(Beginning of Data shown)

set_option maxHeartbeats 3200000 in
set_option synthInstance.maxHeartbeats 400000 in
/-- Phase rigidity from the closed forms `hQ`, `hT` (see the module docstring). [folklore] -/
theorem stub_phaseRigidity_main :
    (∀ (M a : ℝ) (x : E4), 0 < Kerr.radius a x →
      MetricCoord.rmNormSqAt (Kerr.bilin M a) x =
        48 * M ^ 2 * (((Kerr.radius a x : ℂ) +
          ((a * (x 3 / Kerr.radius a x) : ℝ) : ℂ) * Complex.I) ^ 6).re /
          (Kerr.radius a x ^ 2 + (a * (x 3 / Kerr.radius a x)) ^ 2) ^ 6) →
    (∀ (M a : ℝ) (x : E4), 0 < Kerr.radius a x → ∀ (b : Module.Basis (Fin 4) ℝ E4),
      ∑ i, ∑ i', ∑ j, ∑ j', ∑ k, ∑ k',
        MetricCoord.ginv (Kerr.bilin M a) b x i i' * MetricCoord.ginv (Kerr.bilin M a) b x j j' *
        MetricCoord.ginv (Kerr.bilin M a) b x k k' *
        MetricCoord.traceCLM E4 ((MetricCoord.riemAt (Kerr.bilin M a) x (b i) (b j)).comp
          ((MetricCoord.riemAt (Kerr.bilin M a) x (b j') (b k)).comp
            (MetricCoord.riemAt (Kerr.bilin M a) x (b k') (b i')))) =
        48 * M ^ 3 * (((Kerr.radius a x : ℂ) +
          ((a * (x 3 / Kerr.radius a x) : ℝ) : ℂ) * Complex.I) ^ 9).re /
          (Kerr.radius a x ^ 2 + (a * (x 3 / Kerr.radius a x)) ^ 2) ^ 9) →
    ∀ [Kerr.Facts] (𝓢 : Spacetime.{0} 4) (M a : ℝ) (hM : 0 ≤ M), |a| < M →
    ∀ (E : Set 𝓢.carrier) (χ : 𝓢.carrier → (Kerr.spacetime M a (Kerr.rMinus M a) hM).carrier),
      IsOpen E → ContMDiffOn (𝓡 4) (𝓡 4) ∞ χ E →
      (∀ p ∈ E, pullbackBilin (I := 𝓡 4) (I' := 𝓡 4) χ
        (Kerr.spacetime M a (Kerr.rMinus M a) hM).metric.val p = 𝓢.metric.val p) →
    ∀ (Λ : lorentzGroup) (c : E4) (M' a' : ℝ), Kerr.IsExtremal M' a' →
    ∀ (τ₀ : ℝ) (Ψ : (boostedKerrBackground Λ c M' a').domain → 𝓢.carrier),
      𝓢.IsLateChart (boostedKerrBackground Λ c M' a') Set.univ τ₀ Ψ →
      (∀ R : ℝ, Tendsto (fun τ => 𝓢.truncDeviationCk
        (boostedKerrBackground Λ c M' a') Ψ 2 R τ) atTop (𝓝 0)) →
      ∃ x₀ : (boostedKerrBackground Λ c M' a').domain,
        (boostedKerrBackground Λ c M' a').bilin x₀.1
            ((Λ : E4 ≃L[ℝ] E4) (EuclideanSpace.single (0 : Fin 4) (1 : ℝ)))
            ((Λ : E4 ≃L[ℝ] E4) (EuclideanSpace.single (0 : Fin 4) (1 : ℝ))) < 0 ∧
        ∀ (γ : ℝ → 𝓢.carrier)
          (hdom : ∀ s : ℝ, (x₀ : E4) + s • (Λ : E4 ≃L[ℝ] E4) (EuclideanSpace.single (0 : Fin 4) (1 : ℝ)) ∈
            (boostedKerrBackground Λ c M' a').domain),
          (∀ s : ℝ, γ s = Ψ ⟨(x₀ : E4) + s • (Λ : E4 ≃L[ℝ] E4) (EuclideanSpace.single (0 : Fin 4) (1 : ℝ)),
            hdom s⟩) →
          ¬ ∃ s₀ : ℝ, ∀ s : ℝ, s₀ ≤ s →
              γ s ∈ E ∧ Kerr.rPlus M a ≤ Kerr.radius a (χ (γ s)).1 := by
  intro hQ hT _inst 𝓢 M a hM ha E χ hEo hχ hpull Λ c M' a' hext τ₀ Ψ hΨ hdev
  obtain ⟨r', hr', -, hre, ε, hε, hsep⟩ := psi2_separation ha hext
  have hx₀ : (Λ : E4 ≃L[ℝ] E4) (r' • E4.basisVector 3) + c ∈ (boostedKerrBackground Λ c M' a').domain :=
    boostedPolar_mem_domain Λ c hext hr'
  refine ⟨⟨(Λ : E4 ≃L[ℝ] E4) (r' • E4.basisVector 3) + c, hx₀⟩, boostedPolar_bilin_neg Λ c hext hr', ?_⟩
  intro γ hdom hγ
  rintro ⟨s₀, hs₀⟩
  set x₀ : E4 := (Λ : E4 ≃L[ℝ] E4) (r' • E4.basisVector 3) + c with hx₀def
  set v₀ : E4 := (Λ : E4 ≃L[ℝ] E4) (EuclideanSpace.single (0 : Fin 4) (1 : ℝ)) with hv₀
  set Gp : E4 → E4 →L[ℝ] E4 →L[ℝ] ℝ := fun z ↦
    𝓢.deviationExtend (boostedKerrBackground Λ c M' a') Ψ z + boostedKerrBilin Λ c M' a' z with hGpdef
  have hGp : ∀ y : (boostedKerrBackground Λ c M' a').domain,
      pullbackBilin (I := 𝓡 4) (I' := 𝓘(ℝ, E4)) Ψ 𝓢.metric.val y = Gp y :=
    chartMetric_repr Λ c M' a' Ψ
  have hΨc : ContMDiff 𝓘(ℝ, E4) (𝓡 4) ∞ Ψ := hΨ.contMDiff
  set e : Module.Basis (Fin 4) ℝ E4 := (EuclideanSpace.basisFun (Fin 4) ℝ).toBasis with he
  obtain ⟨hd0, hd1, hd2⟩ := tendsto_dev_jets_orbit (𝓢 := 𝓢) (Ψ := Ψ) hdev x₀ hdom
  obtain ⟨s₁, hs₁⟩ := eventually_isInvertible_orbit (𝓢 := 𝓢) (Ψ := Ψ) hdev hx₀ hdom
  set S : ℝ := max s₀ s₁ with hS
  have hSn0 : ∀ n : ℕ, s₀ ≤ S + n := fun n ↦
    (le_max_left s₀ s₁).trans (le_add_of_nonneg_right (Nat.cast_nonneg n))
  have hSn1 : ∀ n : ℕ, s₁ ≤ S + n := fun n ↦
    (le_max_right s₀ s₁).trans (le_add_of_nonneg_right (Nat.cast_nonneg n))
  set xs : ℕ → E4 := fun n ↦ x₀ + (S + n) • v₀ with hxs
  have hΨγ : ∀ n : ℕ, Ψ ⟨xs n, hdom (S + n)⟩ = γ (S + n) := fun n ↦ (hγ (S + n)).symm
  set W : Set E4 := {z : E4 | ∃ h : z ∈ (boostedKerrBackground Λ c M' a').domain,
    Ψ ⟨z, h⟩ ∈ E ∧ (Gp z).IsInvertible} with hW
  have hxW : ∀ n, xs n ∈ W := fun n ↦
    ⟨hdom (S + n), by rw [hΨγ n]; exact (hs₀ _ (hSn0 n)).1, hs₁ _ (hSn1 n)⟩
  have hWo : IsOpen W := isOpen_goodSet hΨc hGp hEo
  have hGpW : IsMetricOn Gp W := isMetricOn_chartMetric_goodSet hΨc hGp hEo
  have hGBW : IsMetricOn (boostedKerrBilin Λ c M' a') W :=
    isMetricOn_mono (isMetricOn_boostedKerrBilin Λ c M' a') hWo fun z hz ↦ hz.1
  have hstat : ∀ (n : ℕ) (x : E4), boostedKerrBilin Λ c M' a' (x + (S + (n : ℝ)) • v₀) =
      boostedKerrBilin Λ c M' a' x := fun n x ↦ boostedKerrBilin_add_smul Λ c M' a' x (S + n)
  have h0 : ∀ n, boostedKerrBilin Λ c M' a' (xs n) = boostedKerrBilin Λ c M' a' x₀ := fun n ↦
    hstat n x₀
  have h1 : ∀ n, fderiv ℝ (boostedKerrBilin Λ c M' a') (xs n) =
      fderiv ℝ (boostedKerrBilin Λ c M' a') x₀ := fun n ↦ fderiv_eq_of_forall_add_eq (hstat n) x₀
  have h2 : ∀ n, fderiv ℝ (fderiv ℝ (boostedKerrBilin Λ c M' a')) (xs n) =
      fderiv ℝ (fderiv ℝ (boostedKerrBilin Λ c M' a')) x₀ := fun n ↦
    fderiv_fderiv_eq_of_forall_add_eq (hstat n) x₀
  have hR : ∀ n (X Y : E4), riemAt (boostedKerrBilin Λ c M' a') (xs n) X Y =
      riemAt (boostedKerrBilin Λ c M' a') x₀ X Y := fun n X Y ↦
    riemAt_eq_of_forall_add_eq (hstat n) x₀ X Y
  have hseq : Tendsto (fun n : ℕ ↦ S + (n : ℝ)) atTop atTop :=
    tendsto_atTop_add_const_left _ _ tendsto_natCast_atTop_atTop
  have hjet : ∀ n, _ := fun n : ℕ ↦ jets_chartMetric_sub (𝓢 := 𝓢) (Ψ := Ψ) hΨc (hdom (S + n))
  have hd0' : Tendsto (fun n ↦ ‖Gp (xs n) - boostedKerrBilin Λ c M' a' (xs n)‖) atTop (𝓝 0) := by
    refine ((tendsto_zero_iff_norm_tendsto_zero.mp hd0).comp hseq).congr fun n ↦ ?_
    simp only [Function.comp_apply]
    rw [(hjet n).1]
  have hd1' : Tendsto (fun n ↦ ‖fderiv ℝ Gp (xs n) - fderiv ℝ (boostedKerrBilin Λ c M' a') (xs n)‖)
      atTop (𝓝 0) := by
    refine (hd1.comp hseq).congr fun n ↦ ?_
    simp only [Function.comp_apply]
    rw [(hjet n).2.1]
  have hd2' : Tendsto (fun n ↦ ‖fderiv ℝ (fderiv ℝ Gp) (xs n) -
      fderiv ℝ (fderiv ℝ (boostedKerrBilin Λ c M' a')) (xs n)‖) atTop (𝓝 0) := by
    refine (hd2.comp hseq).congr fun n ↦ ?_
    simp only [Function.comp_apply]
    rw [(hjet n).2.2]
  have HQ := tendsto_quadTrace_of_jets e (fun _ ↦ hGpW) (fun _ ↦ hGBW) hxW h0 h1 h2 hR hd0' hd1' hd2'
  have HT' := tendsto_cubicTrace_of_jets e (fun _ ↦ hGpW) (fun _ ↦ hGBW) hxW h0 h1 h2 hR hd0' hd1' hd2'
  obtain ⟨tQ, tT⟩ := invariants_at_target Λ c hQ hT hext hr'
  set q : ℕ → E4 := fun n ↦ (χ (γ (S + n))).1 with hq
  have hqn : ∀ n, ((χ (Ψ ⟨xs n, (hxW n).1⟩)).1 : E4) = q n := fun n ↦ by
    simp only [hq]
    rw [hγ (S + n)]
  set Z : ℕ → ℂ := fun n ↦ (M : ℂ) / ((Kerr.radius a (q n) : ℂ) -
    ((a * (q n 3 / Kerr.radius a (q n)) : ℝ) : ℂ) * Complex.I) ^ 3 with hZ
  have hvals : ∀ n, _ := fun n ↦
    invariants_at_goodSet hΨc hGp hEo hχ (M₀ := M) (hM₀ := hM) hpull hQ hT (hxW n)
  have hsq : Tendsto (fun n ↦ ((Z n) ^ 2).re) atTop
      (𝓝 ((((M' : ℂ) / ((r' : ℂ) - (a' : ℂ) * Complex.I) ^ 3) ^ 2).re)) := by
    have h : Tendsto (fun n ↦ -48 * ((Z n) ^ 2).re) atTop
        (𝓝 (-48 * (((M' : ℂ) / ((r' : ℂ) - (a' : ℂ) * Complex.I) ^ 3) ^ 2).re)) := by
      rw [← tQ]
      refine HQ.congr fun n ↦ ?_
      have hv := (hvals n).1
      rw [hqn n] at hv
      exact hv
    have h' := h.const_mul ((-48 : ℝ)⁻¹)
    simp only [← mul_assoc, inv_mul_cancel₀ (by norm_num : (-48 : ℝ) ≠ 0), one_mul] at h'
    exact h'
  have hcube : Tendsto (fun n ↦ ((Z n) ^ 3).re) atTop
      (𝓝 ((((M' : ℂ) / ((r' : ℂ) - (a' : ℂ) * Complex.I) ^ 3) ^ 3).re)) := by
    have h : Tendsto (fun n ↦ 48 * ((Z n) ^ 3).re) atTop
        (𝓝 (48 * (((M' : ℂ) / ((r' : ℂ) - (a' : ℂ) * Complex.I) ^ 3) ^ 3).re)) := by
      rw [← tT]
      refine HT'.congr fun n ↦ ?_
      have hv := (hvals n).2
      rw [hqn n] at hv
      exact hv
    have h' := h.const_mul ((48 : ℝ)⁻¹)
    simp only [← mul_assoc, inv_mul_cancel₀ (by norm_num : (48 : ℝ) ≠ 0), one_mul] at h'
    exact h'
  obtain ⟨harp, hrp⟩ := abs_lt_rPlus ha
  have hrn : ∀ n, Kerr.rPlus M a ≤ Kerr.radius a (q n) := fun n ↦ (hs₀ _ (hSn0 n)).2
  have hrn0 : ∀ n, 0 < Kerr.radius a (q n) := fun n ↦ hrp.trans_le (hrn n)
  have hbn : ∀ n, |a * (q n 3 / Kerr.radius a (q n))| ≤ |a| := fun n ↦ by
    rw [abs_mul]
    refine mul_le_of_le_one_right (abs_nonneg a) ?_
    rw [abs_div, div_le_one (abs_pos.mpr (hrn0 n).ne'), abs_of_pos (hrn0 n)]
    exact abs_apply_three_le_radius (hrn0 n)
  have hC : ∀ n, ‖Z n‖ ≤ M / Kerr.rPlus M a ^ 3 := fun n ↦ norm_div_cube_le hM hrp (hrn n)
  have hfar1 : ∀ n, ε ≤ ‖Z n - (M' : ℂ) / ((r' : ℂ) - (a' : ℂ) * Complex.I) ^ 3‖ := fun n ↦
    hsep _ _ (hrn n) (hbn n)
  have hfar2 : ∀ n, ε ≤ ‖Z n - (starRingEnd ℂ) ((M' : ℂ) / ((r' : ℂ) - (a' : ℂ) * Complex.I) ^ 3)‖ :=
    fun n ↦ by
    have h := hsep _ _ (hrn n) (show |-(a * (q n 3 / Kerr.radius a (q n)))| ≤ |a| by
      rw [abs_neg]; exact hbn n)
    rw [← Complex.norm_conj, map_sub, Complex.conj_conj, conj_div_cube]
    exact h
  exact false_of_tendsto_re_sq_re_cube hC hre hε hfar1 hfar2 hsq hcube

(End of Data shown)

**Task details:** Only the lines from the one containing "γ s ∈ E ∧ Kerr.rPlus" through the one containing "rintro ⟨s₀, hs₀⟩" are to be retyped, both boundary lines included, with no other material.

**Reply to the exercise:**
              γ s ∈ E ∧ Kerr.rPlus M a ≤ Kerr.radius a (χ (γ s)).1 := by
  intro hQ hT _inst 𝓢 M a hM ha E χ hEo hχ hpull Λ c M' a' hext τ₀ Ψ hΨ hdev
  obtain ⟨r', hr', -, hre, ε, hε, hsep⟩ := psi2_separation ha hext
  have hx₀ : (Λ : E4 ≃L[ℝ] E4) (r' • E4.basisVector 3) + c ∈ (boostedKerrBackground Λ c M' a').domain :=
    boostedPolar_mem_domain Λ c hext hr'
  refine ⟨⟨(Λ : E4 ≃L[ℝ] E4) (r' • E4.basisVector 3) + c, hx₀⟩, boostedPolar_bilin_neg Λ c hext hr', ?_⟩
  intro γ hdom hγ
  rintro ⟨s₀, hs₀⟩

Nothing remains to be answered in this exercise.